- RECORDS SUPPLIED
/-- RH-FREE. **The negative Fourier coefficients of `κ^{(m,k)} = ρ_∞^{(m,k)} ∘ ψ`** (the analogue of display
«aminusk» for the factor `ρ_∞^{(m,k)}`): for every `ℓ`,
`κ̂^{(m,k)}(−ℓ−1) = Σ_n c_n x_n^ℓ`, `c_n = −8 r_n/(2p_n−3)²`, `x_n = ψ⁻¹(p_n) = (2p_n+1)/(2p_n−3)`, `p_n = −2k−2mn`.
[cite: ConnesConsani2021QuasiInner, §2 display «aminusk» (arXiv chunk p0005:L104–L115) with Lemma 4.7 (p0014:L56)] -/
theorem hasSum_fourierCoeff_rhoFactor {m : ℕ} (hm : 0 < m) {k : ℕ} (hk : k < m) (r : ℕ → ℂ)
    (hpole : ∀ n : ℕ, ∃ Φ : ℂ → ℂ,
      DifferentiableOn ℂ Φ (Metric.ball (-(2 * (k : ℂ) + 2 * (m : ℂ) * (n : ℂ))) 1) ∧
      Φ (-(2 * (k : ℂ) + 2 * (m : ℂ) * (n : ℂ))) = r n ∧
      ∀ z ∈ Metric.ball (-(2 * (k : ℂ) + 2 * (m : ℂ) * (n : ℂ))) 1, z ≠ -(2 * (k : ℂ) + 2 * (m : ℂ) * (n : ℂ)) →
        rhoFactor m k z = Φ z / (z - -(2 * (k : ℂ) + 2 * (m : ℂ) * (n : ℂ))))
    (hsum : Summable fun n : ℕ => ‖r n‖) (ℓ : ℕ) :
    HasSum (fun n : ℕ => (-8 * r n / (2 * (-(2 * (k : ℂ) + 2 * (m : ℂ) * (n : ℂ))) - 3) ^ 2) *
        ((2 * (-(2 * (k : ℂ) + 2 * (m : ℂ) * (n : ℂ))) + 1) / (2 * (-(2 * (k : ℂ) + 2 * (m : ℂ) * (n : ℂ))) - 3)) ^ ℓ)
      (fourierCoeff (T := 1) (circleRestrict 1 (rhoFactor m k ∘ cayley)) (-((ℓ + 1 : ℕ) : ℤ))) := by
  have hπ : (π : ℂ) ≠ 0 := ofReal_ne_zero.mpr Real.pi_pos.ne'
  -- the terms
  set term : ℕ → ℂ := fun n => r n *
        ((2 * (-(2 * (k : ℂ) + 2 * (m : ℂ) * (n : ℂ))) + 1) ^ ℓ /
          (2 * (-(2 * (k : ℂ) + 2 * (m : ℂ) * (n : ℂ))) - 3) ^ (ℓ + 2)) with hterm
  have hsum' : Summable term := by
    refine Summable.of_norm_bounded hsum fun n => ?_
    have hre : (-(2 * (k : ℂ) + 2 * (m : ℂ) * (n : ℂ))).re ≤ 1 / 2 := by
      simp; nlinarith [n.cast_nonneg (α := ℝ), k.cast_nonneg (α := ℝ), (Nat.cast_pos.mpr hm : (0:ℝ) < m)]
    have h9 : (‖2 * (-(2 * (k : ℂ) + 2 * (m : ℂ) * (n : ℂ))) - 3‖ ^ 2)⁻¹ ≤ 1 := by
      have h4 := gf_four_mul_le_normSq hre
      have : (4 : ℝ) ≤ ‖2 * (-(2 * (k : ℂ) + 2 * (m : ℂ) * (n : ℂ))) - 3‖ ^ 2 :=
        le_trans (by nlinarith [sq_nonneg (-(2 * (k : ℂ) + 2 * (m : ℂ) * (n : ℂ))).im]) h4
      exact inv_le_one_of_one_le₀ (by linarith)
    rw [hterm]
    dsimp only
    rw [norm_mul]
    calc ‖r n‖ * _ ≤ ‖r n‖ * 1 :=
          mul_le_mul_of_nonneg_left ((norm_ratFactor_le hre ℓ).trans h9) (norm_nonneg _)
      _ = ‖r n‖ := mul_one _
  have hterm' : ∀ n : ℕ, (-8 * r n / (2 * (-(2 * (k : ℂ) + 2 * (m : ℂ) * (n : ℂ))) - 3) ^ 2) *
      ((2 * (-(2 * (k : ℂ) + 2 * (m : ℂ) * (n : ℂ))) + 1) / (2 * (-(2 * (k : ℂ) + 2 * (m : ℂ) * (n : ℂ))) - 3)) ^ ℓ
      = -8 * term n := by
    intro n
    have h3 : (2 * (-(2 * (k : ℂ) + 2 * (m : ℂ) * (n : ℂ))) - 3) ≠ 0 := by
      intro h
      have := congrArg Complex.re h
      simp at this
      nlinarith [n.cast_nonneg (α := ℝ), k.cast_nonneg (α := ℝ), (Nat.cast_pos.mpr hm : (0:ℝ) < m)]
    rw [hterm]
    dsimp only
    rw [div_pow, pow_add]
    field_simp
  simp_rw [hterm']
  -- the change of variables and the line integral
  have hcov := fourierCoeff_circleRestrict_neg_eq_integral (rhoFactor m k ∘ cayley) (ℓ + 1)
  have hpt : ∀ t : ℝ, (((π⁻¹ * (1 + t ^ 2)⁻¹ : ℝ)) : ℂ) *
      (cayleyInv (1 / 2 + t * I) ^ (ℓ + 1) * (rhoFactor m k ∘ cayley) (cayleyInv (1 / 2 + t * I))) =
      -(4 / π : ℂ) * (rhoFactor m k ((((1 / 2 : ℝ)) : ℂ) + t * I) *
        ((2 * ((((1 / 2 : ℝ)) : ℂ) + t * I) + 1) ^ ℓ / (2 * ((((1 / 2 : ℝ)) : ℂ) + t * I) - 3) ^ (ℓ + 2))) := by
    intro t
    set z : ℂ := 1 / 2 + (t : ℂ) * I with hzD
    have hz : z ≠ 3 / 2 := by
      intro h
      have := congrArg Complex.re h
      rw [hzD] at this
      simp at this
      norm_num at this
    have h12 : ((((1 / 2 : ℝ)) : ℂ)) + (t : ℂ) * I = z := by rw [hzD]; push_cast; ring
    rw [h12, Function.comp_apply, cayley_cayleyInv hz, cayleyInv]
    set A : ℂ := 2 * z + 1 with hA
    set B : ℂ := 2 * z - 3 with hB
    have hA0 : A ≠ 0 := by
      intro h
      have := congrArg Complex.re h
      rw [hA, hzD] at this
      norm_num at this
    have hB0 : B ≠ 0 := by
      intro h
      have := congrArg Complex.re h
      rw [hB, hzD] at this
      norm_num at this
    have hq : (((1 + t ^ 2 : ℝ)) : ℂ) = -(A * B) / 4 := by
      rw [hA, hB, hzD]
      push_cast
      linear_combination ((t : ℂ) ^ 2) * I_sq
    have hcast : (((π⁻¹ * (1 + t ^ 2)⁻¹ : ℝ)) : ℂ) = (π : ℂ)⁻¹ * ((((1 + t ^ 2 : ℝ)) : ℂ))⁻¹ := by
      push_cast; ring
    rw [hcast, hq, div_pow]
    field_simp
    ring
  rw [hcov]
  simp_rw [hpt]
  rw [integral_const_mul, integral_rhoFactor_criticalLine_eq_tsum hm hk r hpole hsum ℓ]
  have h := (hsum'.hasSum).mul_left (-(4 / π : ℂ) * (2 * π))
  have e : -(4 / π : ℂ) * (2 * π) = -8 := by field_simp; ring
  rw [e] at h
  rw [show -(4 / π : ℂ) * (2 * π * ∑' n, term n) = -8 * ∑' n, term n by field_simp; ring]
  exact h

end FactorContour

/-! ### D. An abstract Hankel lemma (the mechanism of Theorems 2.3 and 2.1): a symbol whose negative
Fourier coefficients are the moments `Σ_n c_n x_n^ℓ` has off-diagonal part `Σ_n c_n |ξ_{x_n}⟩⟨η_{x_n}|` -/

section HankelMechanism

/-- RH-FREE. Fourier coefficients only depend on the a.e. class. [folklore] -/
private theorem gf_fourierCoeff_congr_ae {f g : AddCircle (1:ℝ) → ℂ}
    (h : f =ᵐ[haarAddCircle (T := 1)] g) (n : ℤ) :
    fourierCoeff (T := 1) f n = fourierCoeff (T := 1) g n := by
  simp only [fourierCoeff]
  exact integral_congr_ae (by filter_upwards [h] with x hx; simp only [hx])

/-- RH-FREE. The `n`-th Fourier coefficient as a continuous linear functional on `L^∞(S¹)`
(`u ↦ ⟨e_n | u·e_0⟩ = û(n)`). [folklore] -/
private theorem gf_fourierCoeffCLM_apply (n : ℤ) (u : Lp ℂ ∞ (haarAddCircle (T := (1:ℝ)))) :
    ((innerSL ℂ (fourierLp (T := 1) 2 n)).comp
      ((((ContinuousLinearMap.mul ℂ ℂ).holderL (haarAddCircle (T := (1:ℝ))) ∞ 2 2).flip
        (fourierLp (T := 1) 2 0)))) u = fourierCoeff (T := 1) (u : AddCircle (1:ℝ) → ℂ) n := by
  set w : Lp ℂ 2 (haarAddCircle (T := (1:ℝ))) :=
    ((((ContinuousLinearMap.mul ℂ ℂ).holderL (haarAddCircle (T := (1:ℝ))) ∞ 2 2).flip
      (fourierLp (T := 1) 2 0))) u with hw
  have h2 : (w : AddCircle (1:ℝ) → ℂ) =ᵐ[haarAddCircle (T := 1)] (u : AddCircle (1:ℝ) → ℂ) := by
    have h1 : w = mulOp haarAddCircle u (fourierLp (T := 1) 2 0) := rfl
    rw [h1]
    filter_upwards [coeFn_mulOp haarAddCircle u (fourierLp (T := 1) 2 0), coeFn_fourierLp (T := 1) 2 0]
      with y h3 h4
    rw [h3, h4, fourier_zero, mul_one]
  rw [ContinuousLinearMap.comp_apply, innerSL_apply_apply, ← hw, ← gf_fourierCoeff_congr_ae h2 n,
    ← fourierBasis_repr, ← coe_fourierBasis]
  exact (fourierBasis.repr_apply_apply w n).symm

/-- RH-FREE. `f_x` restricted to the circle is continuous for `|x| < 1`. [folklore] -/
private theorem gf_continuous_circleRestrict_szegoNeg {x : ℂ} (hx : ‖x‖ < 1) :
    Continuous (circleRestrict 1 (szegoNeg x)) := by
  have hinv : Continuous fun y : AddCircle (1:ℝ) => ((toCircle y : ℂ))⁻¹ :=
    Continuous.inv₀ (by fun_prop) fun y => Circle.coe_ne_zero _
  have h : circleRestrict 1 (szegoNeg x) =
      fun y : AddCircle (1:ℝ) => ((toCircle y : ℂ))⁻¹ * (1 - x * ((toCircle y : ℂ))⁻¹)⁻¹ := rfl
  rw [h]
  refine hinv.mul (Continuous.inv₀ (continuous_const.sub (continuous_const.mul hinv)) fun y h0 => ?_)
  have h1 : ‖x * ((toCircle y : ℂ))⁻¹‖ < 1 := by
    rw [norm_mul, norm_inv, Circle.norm_coe, inv_one, mul_one]; exact hx
  rw [sub_eq_zero] at h0
  rw [← h0, norm_one] at h1
  exact lt_irrefl _ h1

- PROBLEM STATEMENT
Give back, word for word, only the lines above from the line holding "rw [e] at h" to the line holding "restricted to the", both included.

- ANSWER TO THE EXERCISE
  rw [e] at h
  rw [show -(4 / π : ℂ) * (2 * π * ∑' n, term n) = -8 * ∑' n, term n by field_simp; ring]
  exact h

end FactorContour

/-! ### D. An abstract Hankel lemma (the mechanism of Theorems 2.3 and 2.1): a symbol whose negative
Fourier coefficients are the moments `Σ_n c_n x_n^ℓ` has off-diagonal part `Σ_n c_n |ξ_{x_n}⟩⟨η_{x_n}|` -/

section HankelMechanism

/-- RH-FREE. Fourier coefficients only depend on the a.e. class. [folklore] -/
private theorem gf_fourierCoeff_congr_ae {f g : AddCircle (1:ℝ) → ℂ}
    (h : f =ᵐ[haarAddCircle (T := 1)] g) (n : ℤ) :
    fourierCoeff (T := 1) f n = fourierCoeff (T := 1) g n := by
  simp only [fourierCoeff]
  exact integral_congr_ae (by filter_upwards [h] with x hx; simp only [hx])

/-- RH-FREE. The `n`-th Fourier coefficient as a continuous linear functional on `L^∞(S¹)`
(`u ↦ ⟨e_n | u·e_0⟩ = û(n)`). [folklore] -/
private theorem gf_fourierCoeffCLM_apply (n : ℤ) (u : Lp ℂ ∞ (haarAddCircle (T := (1:ℝ)))) :
    ((innerSL ℂ (fourierLp (T := 1) 2 n)).comp
      ((((ContinuousLinearMap.mul ℂ ℂ).holderL (haarAddCircle (T := (1:ℝ))) ∞ 2 2).flip
        (fourierLp (T := 1) 2 0)))) u = fourierCoeff (T := 1) (u : AddCircle (1:ℝ) → ℂ) n := by
  set w : Lp ℂ 2 (haarAddCircle (T := (1:ℝ))) :=
    ((((ContinuousLinearMap.mul ℂ ℂ).holderL (haarAddCircle (T := (1:ℝ))) ∞ 2 2).flip
      (fourierLp (T := 1) 2 0))) u with hw
  have h2 : (w : AddCircle (1:ℝ) → ℂ) =ᵐ[haarAddCircle (T := 1)] (u : AddCircle (1:ℝ) → ℂ) := by
    have h1 : w = mulOp haarAddCircle u (fourierLp (T := 1) 2 0) := rfl
    rw [h1]
    filter_upwards [coeFn_mulOp haarAddCircle u (fourierLp (T := 1) 2 0), coeFn_fourierLp (T := 1) 2 0]
      with y h3 h4
    rw [h3, h4, fourier_zero, mul_one]
  rw [ContinuousLinearMap.comp_apply, innerSL_apply_apply, ← hw, ← gf_fourierCoeff_congr_ae h2 n,
    ← fourierBasis_repr, ← coe_fourierBasis]
  exact (fourierBasis.repr_apply_apply w n).symm

/-- RH-FREE. `f_x` restricted to the circle is continuous for `|x| < 1`. [folklore] -/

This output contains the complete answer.